# Бутик Интеллектуальной Собственности  БИС IN-KU > Сценарии, блоки для любого праздника от креативных  авторов -ведущих  форума IN-KU > От Ирины- VETER NAMERENJA >  Новинка! К Новому Году и к любому празднику.

## VETER NAMERENJA

*Пусть исполнятся все ваши желания! 
*Новинка! С пылу-жару
.
Вы верите, что мечты в Новом Году исполняются? Знаете, чтозагаданное сокровенное желание в большой и дружной компании обязательносбудется? Хотите, чтобы произошли чудеса?
 Вам сюда!

*Весело! Просто! А главное, эффективно!*

----------


## VETER NAMERENJA

*Впервые* опробовано на встрече ведущих в Ярославле.

Смотрите .....

----------


## VETER NAMERENJA

В комплект входят:

Текст для Нового Года
Текст для любого другого праздника
Озвучка для нового года
Озвучка для людого другого праздника
Фрагменты видео
Макет волшебной дорожки исполняющей желания

Стоимость 1200. Реквизиты в личке.

----------

мариман (21.01.2019)

----------


## Анюта Ярославль

Очень жаль, что в этом классном безобразии я не участвовала, но вот от души посмеялась))))) После такого задора, а местами и акробатических этюдов местами (поверьте, все аккуратно и без травм), желания точно сбудутся. Ребята, не пропустите этот блок мимо!!! Не пропустите, а то пожалеете. 
Ириш, ну что скажешь, МАСТЕР, он и в Африке МАСТЕР!!!

----------


## Славина

> Пусть исполнятся все ваши желания! Новинка! С пылу-жару





> Впервые опробовано на встрече ведущих в Ярославле.

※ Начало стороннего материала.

import Literature.MathematicalPhysics.QuantumFieldTheory.Balaban1983to89.B1Eq324BenfattoConnLength
import HarnessLib

/-!
# `Balaban1983to89.B1Eq324BenfattoTranslation` — [BenfattoEtAl1978] §5 p. 159 «choosing a new pavement Q′_b displaced by b²/2 … we can proceed
# as before»: TRANSLATION INVARIANCE of the free field (1.1) and of the decay length `d(Δ₁…Δ_p)`, PROVED for the tree's objects — the transport
# that carries every statement about the pavement at shift `0` to a displaced pavement

statement-level skeleton of published theorems with citation tags; proofs where landed; nothing here is a claim about the
Yang–Mills mass gap

WHY THIS MODULE (cell `pub-ymgap`, seat `dag-n08-d` gen 8, INTENT-23; node N08 [Balaban1985UV3]; the [BenfattoEtAl1978] source chain behind
the (α)-row `h324c`).  §5's proof of the Basic Lemma iterates the corridor construction over `d + 1` DISPLACED pavements (p. 159: *"we can
proceed as before choosing a new pavement Q′_b displaced by b²/2 with respect to Q_b … Again one proceeds as before by choosing a third
pavement Q″_b displaced by b²/4 …"*; termination: `B1Eq324BenfattoSect5Pavements.not_forall_inCorridor`).  «As before» rests on the
translation invariance of the free field `P̂₀` (its covariance `β⁻¹C¹_{α²}(x − y)` depends on `x − y` only) and of the decay length
`d(Δ₁…Δ_p)`; this file proves both for the tree's objects, so the box/corridor theorems of `Sect5Boxes`, `Sect5Eq511`, `Sect5Eq524` (stated
for the pavement with corner lattice `Lℤ^d`) transport to any shifted pavement.

WHAT IS HERE (no definition, no `sorry`; axioms standard): `freeCov_add_right`; `cubeDist_add_right`; `unitCube_add_iff`, `segLength_add_right`,
`polyLength_add_right`, ★ `connLength_add_right` (`d(Δ + s) = d(Δ)`); ★★ `P0_map_translate` (`(P0 d α β).map (fun z x => z (x + s)) = P0 d α β`,
Gaussian uniqueness); ★ `integral_P0_comp_translate` (`∫ F(z ∘ (· + s)) dP̂₀ = ∫ F dP̂₀`); `mem_smallFieldSet_translate_iff` (the cut-off set
«Π_Δ χ̂_Δ» shifts with `I`: `z ∘ (· + s) ∈ smallFieldSet I b ↔ z ∈ smallFieldSet (I + s) b`).
HONEST SCOPE.  Transport lemmas only; count-neutral for N08; `BasicLemmaPrinted` NOT discharged; nothing about d = 4, the continuum, OS axioms,
a mass gap or the Clay problem.
-/

noncomputable section

open Finset
open scoped BigOperators

namespace Literature.MathematicalPhysics.QuantumFieldTheory.Balaban1983to89.B1Eq324BenfattoTranslation

open _root_.MeasureTheory _root_.ProbabilityTheory
open Literature.MathematicalPhysics.QuantumFieldTheory
open Literature.MathematicalPhysics.QuantumFieldTheory.Balaban1983to89.B1Eq324BenfattoLemma
open Literature.MathematicalPhysics.QuantumFieldTheory.Balaban1983to89.B1Eq324BenfattoConnLength

variable {d : ℕ}

/-! ## §1  The covariance, the cube distance and the decay length are translation invariant -/

/-- **`K(x + s, y + s) = K(x, y)`** — the covariance of (1.1) depends on `x − y` only. [cite: BenfattoEtAl1978, (1.1) p.144] -/
theorem freeCov_add_right (α β : ℝ) (x y s : B1Eq324BenfattoLemma.Site d) :
    freeCov d α β (x + s) (y + s) = freeCov d α β x y := by
  simp only [freeCov, add_sub_add_right_eq_sub]

/-- `cubeDist (x + s) (y + s) = cubeDist x y`. [cite: BenfattoEtAl1978, after (2.3) p.146] -/
theorem cubeDist_add_right (x y s : B1Eq324BenfattoLemma.Site d) : cubeDist (x + s) (y + s) = cubeDist x y := by
  simp only [cubeDist, Pi.add_apply, Int.cast_add, add_sub_add_right_eq_sub]

/-- `u ∈ Δ_{x+s} ↔ u − s ∈ Δ_x`. [cite: BenfattoEtAl1978, §1 p.144] -/
theorem unitCube_add_iff (x s : B1Eq324BenfattoLemma.Site d) (u : Fin d → ℝ) :
    u ∈ unitCube (x + s) ↔ (fun j => u j - (s j : ℝ)) ∈ unitCube x := by
  simp only [unitCube, Set.mem_setOf_eq, Pi.add_apply, Int.cast_add]
  refine forall_congr' fun j => ?_
  constructor <;> rintro ⟨h1, h2⟩ <;> constructor <;> linarith

/-- `segLength` is translation invariant. [cite: BenfattoEtAl1978, after (4.1) p.151] -/
theorem segLength_add_right (u v c : Fin d → ℝ) : segLength (fun j => u j + c j) (fun j => v j + c j) = segLength u v := by
  simp only [segLength, add_sub_add_right_eq_sub]

/-- `polyLength` is translation invariant. [cite: BenfattoEtAl1978, after (4.1) p.151] -/
theorem polyLength_add_right : ∀ {p : ℕ} (y : Fin p → (Fin d → ℝ)) (c : Fin d → ℝ),
    polyLength (fun i j => y i j + c j) = polyLength y
  | 0, y, c => by rw [polyLength_zero', polyLength_zero']
  | 1, y, c => by rw [polyLength_one', polyLength_one']
  | p + 2, y, c => by
      rw [polyLength_succ_succ, polyLength_succ_succ, segLength_add_right]
      congr 1
      exact polyLength_add_right (fun i : Fin (p + 1) => y i.succ) c

/-- **`d(Δ₁ + s, …, Δ_p + s) = d(Δ₁, …, Δ_p)`** — the decay length is translation invariant (a connecting polygon translates with the
cubes). [cite: BenfattoEtAl1978, after (4.1) p.151; p.159] -/
theorem connLength_add_right {p : ℕ} (Δ : Fin p → B1Eq324BenfattoLemma.Site d) (s : B1Eq324BenfattoLemma.Site d) :
    connLength (fun i => Δ i + s) = connLength Δ := by
  unfold connLength
  congr 1
  ext ℓ
  simp only [Set.mem_setOf_eq]
  constructor
  · rintro ⟨σ, y, hy, rfl⟩
    refine ⟨σ, fun i j => y i j - (s j : ℝ), fun i => (unitCube_add_iff _ _ _).mp (hy i), ?_⟩
    have h := polyLength_add_right (fun i j => y i j - (s j : ℝ)) (fun j => (s j : ℝ))
    simp only [sub_add_cancel] at h
    exact h
  · rintro ⟨σ, y, hy, rfl⟩
    refine ⟨σ, fun i j => y i j + (s j : ℝ), fun i => (unitCube_add_iff _ _ _).mpr (by simpa using hy i), ?_⟩
    exact (polyLength_add_right y fun j => (s j : ℝ)).symm

/-! ## §2  The free field `P̂₀` is translation invariant -/

section Field

variable {α β : ℝ}

/-- kernel: the translation of configurations `z ↦ z ∘ (· + s)` is measurable. [folklore] -/
private theorem measurable_translate (s : B1Eq324BenfattoLemma.Site d) :
    Measurable fun (z : B1Eq324BenfattoLemma.Site d → ℝ) (x : B1Eq324BenfattoLemma.Site d) => z (x + s) :=
  measurable_pi_lambda _ fun x => measurable_pi_apply (x + s)

/-- **P̂₀ IS TRANSLATION INVARIANT**: the law of `(z_{Δ + s})_Δ` under `P̂₀` is `P̂₀` — the image is a centred Gaussian law on the
configurations with covariance `K(x + s, y + s) = K(x, y)`, hence equals `P̂₀` by uniqueness (`eq_gaussianFieldOfKernel_of_isGaussianProcess`).
This is the «we can proceed as before» of the displaced pavements, p. 159. [cite: BenfattoEtAl1978, (1.1) p.144; §5 p.159] -/
theorem P0_map_translate (hα : 0 < α) (hβ : 0 < β) (s : B1Eq324BenfattoLemma.Site d) :
    (P0 d α β).map (fun (z : B1Eq324BenfattoLemma.Site d → ℝ) (x : B1Eq324BenfattoLemma.Site d) => z (x + s)) = P0 d α β := by
  have hK := isPosSemidefKernel_freeCov (d := d) hα hβ
  haveI : IsProbabilityMeasure (P0 d α β) := isProbabilityMeasure_P0 hα hβ
  have hTm := measurable_translate (d := d) s
  haveI : IsProbabilityMeasure ((P0 d α β).map fun (z : B1Eq324BenfattoLemma.Site d → ℝ) (x : B1Eq324BenfattoLemma.Site d) => z (x + s)) :=
    Measure.isProbabilityMeasure_map hTm.aemeasurable
  -- (i) the coordinate process of the image is Gaussian: it is the original process re-indexed by `· + s`
  have hG : IsGaussianProcess (fun (x : B1Eq324BenfattoLemma.Site d) (z : B1Eq324BenfattoLemma.Site d → ℝ) => z x)
      ((P0 d α β).map fun (z : B1Eq324BenfattoLemma.Site d → ℝ) (x : B1Eq324BenfattoLemma.Site d) => z (x + s)) := by
    refine ⟨fun I => ⟨?_⟩⟩
    have hrm : Measurable (fun z : B1Eq324BenfattoLemma.Site d → ℝ => I.restrict z) := Finset.measurable_restrict I
    rw [Measure.map_map hrm hTm]
    have h := ((isGaussianProcess_P0 hα hβ).comp_right (fun x : B1Eq324BenfattoLemma.Site d => x + s)).hasGaussianLaw I
    exact h.isGaussian_map
  -- (ii) mean zero, (iii) covariance `K`
  have hm : ∀ x, ∫ z, z x ∂(P0 d α β).map (fun (z : B1Eq324BenfattoLemma.Site d → ℝ) (x : B1Eq324BenfattoLemma.Site d) => z (x + s)) = 0 := by
    intro x
    rw [integral_map hTm.aemeasurable (measurable_pi_apply x).aestronglyMeasurable]
    exact integral_eval_P0 hα hβ (x + s)
  have hc : ∀ x y, cov[fun z : B1Eq324BenfattoLemma.Site d → ℝ => z x, fun z => z y;
      (P0 d α β).map (fun (z : B1Eq324BenfattoLemma.Site d → ℝ) (x : B1Eq324BenfattoLemma.Site d) => z (x + s))] = freeCov d α β x y := by
    intro x y
    rw [covariance_map (measurable_pi_apply x).aestronglyMeasurable (measurable_pi_apply y).aestronglyMeasurable hTm.aemeasurable]
    change cov[fun z : B1Eq324BenfattoLemma.Site d → ℝ => z (x + s), fun z => z (y + s); P0 d α β] = _
    rw [covariance_eval_P0 hα hβ, freeCov_add_right]
  exact eq_gaussianFieldOfKernel_of_isGaussianProcess hK hG hm hc

/-- **Integrals against P̂₀ are translation invariant**: `∫ F(z ∘ (· + s)) dP̂₀(z) = ∫ F dP̂₀` for measurable `F`.
[cite: BenfattoEtAl1978, (1.1) p.144; §5 p.159] -/
theorem integral_P0_comp_translate (hα : 0 < α) (hβ : 0 < β) (s : B1Eq324BenfattoLemma.Site d)
    {F : (B1Eq324BenfattoLemma.Site d → ℝ) → ℝ} (hF : Measurable F) :
    ∫ z, F (fun x => z (x + s)) ∂P0 d α β = ∫ z, F z ∂P0 d α β := by
  have hTm := measurable_translate (d := d) s
  rw [← integral_map hTm.aemeasurable hF.aestronglyMeasurable, P0_map_translate hα hβ s]

end Field

/-! ## §3  The cut-off set shifts with the region -/

/-- **The small-field set «Π_Δ χ̂_Δ» shifts with `I`**: `z ∘ (· + s) ∈ smallFieldSet I b ↔ z ∈ smallFieldSet (I + s) b`
(`d(I + s, Δ_{x+s}) = d(I, Δ_x)`). [cite: BenfattoEtAl1978, p.152; (A.1) p.161] -/
theorem mem_smallFieldSet_translate_iff (I : Finset (B1Eq324BenfattoLemma.Site d)) (b : ℝ) (s : B1Eq324BenfattoLemma.Site d)
    (z : B1Eq324BenfattoLemma.Site d → ℝ) :
    (fun x => z (x + s)) ∈ smallFieldSet I b ↔ z ∈ smallFieldSet (I.image fun x => x + s) b := by
  have hdist : ∀ x, distToRegion (I.image fun x => x + s) (x + s) = distToRegion I x := by
    intro x
    by_cases hI : I.Nonempty
    · have hI' : (I.image fun x => x + s).Nonempty := hI.image _
      rw [distToRegion, dif_pos hI', distToRegion, dif_pos hI, Finset.inf'_image]
      congr 1
      funext y
      simp only [Function.comp_apply, cubeDist_add_right]
    · have hI' : ¬ (I.image fun x => x + s).Nonempty := by
        rwa [Finset.image_nonempty]
      rw [distToRegion, dif_neg hI', distToRegion, dif_neg hI]
  simp only [smallFieldSet, Set.mem_setOf_eq]
  constructor
  · intro h x
    have h' := h (x - s)
    rw [sub_add_cancel] at h'
    rw [← hdist (x - s), sub_add_cancel] at h'
    exact h'
  · intro h x
    rw [← hdist x]
    exact h (x + s)

end Literature.MathematicalPhysics.QuantumFieldTheory.Balaban1983to89.B1Eq324BenfattoTranslation

end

> Очень жаль, что в этом классном безобразии я не участвовала, но вот от души посмеялась))))


А я участвовала и чему несказанно рада!!! :Yahoo: 

Это восторг, детский азарт и МОРЕ веселья!!! Этот момент не оставит никого равнодушно стоять в сторонке, захочется вместе со всеми также дурачиться на радужной дорожке!!! Уже включила этот и другие её моменты в свои программы!!! Пишу, а у самой сердце прыгает от радости, когда вспомню, КАК ВСЁ БЫЛО!!! Приобретайте эти новинки, вы не пожалеете ни одной минутки!!! :Aga: 

*Ирин*, спасибо тебе за твой труд и талант!!! Ты - МАСТЕР своего дела!!!  :Ok:

----------


## Аннабель

Ирочка,я еще не проводила,но уже заказала дорожку. Спасибо тебе огромное!!! Классный,веселый позитивный момент .на который пойдут абсолютно все,в чем я уверена на 100% . ну и как первая,прошедшая по дорожке, верю,что все напрыгала,накрутила и настояла,обязательно сбудется.

----------


## Ганина Галина

> Хотите, чтобы произошли чудеса?
>  Вам сюда!


Пишу и сердце прыгает от радости! АФИГЕННАЯ вещь! Берите - не пожалеете! Драв, позитив и море радости! Мы как дети малые скакали по этой дорожке! Воистину - всё гениальное - просто! А эта "Радужная дорожка" просто ГЕНИАЛЬНА!!!

----------


## ирена74

> Пишу и сердце прыгает от радости! АФИГЕННАЯ вещь! Берите - не пожалеете! Драв, позитив и море радости! Мы как дети малые скакали по этой дорожке! Воистину - всё гениальное - просто!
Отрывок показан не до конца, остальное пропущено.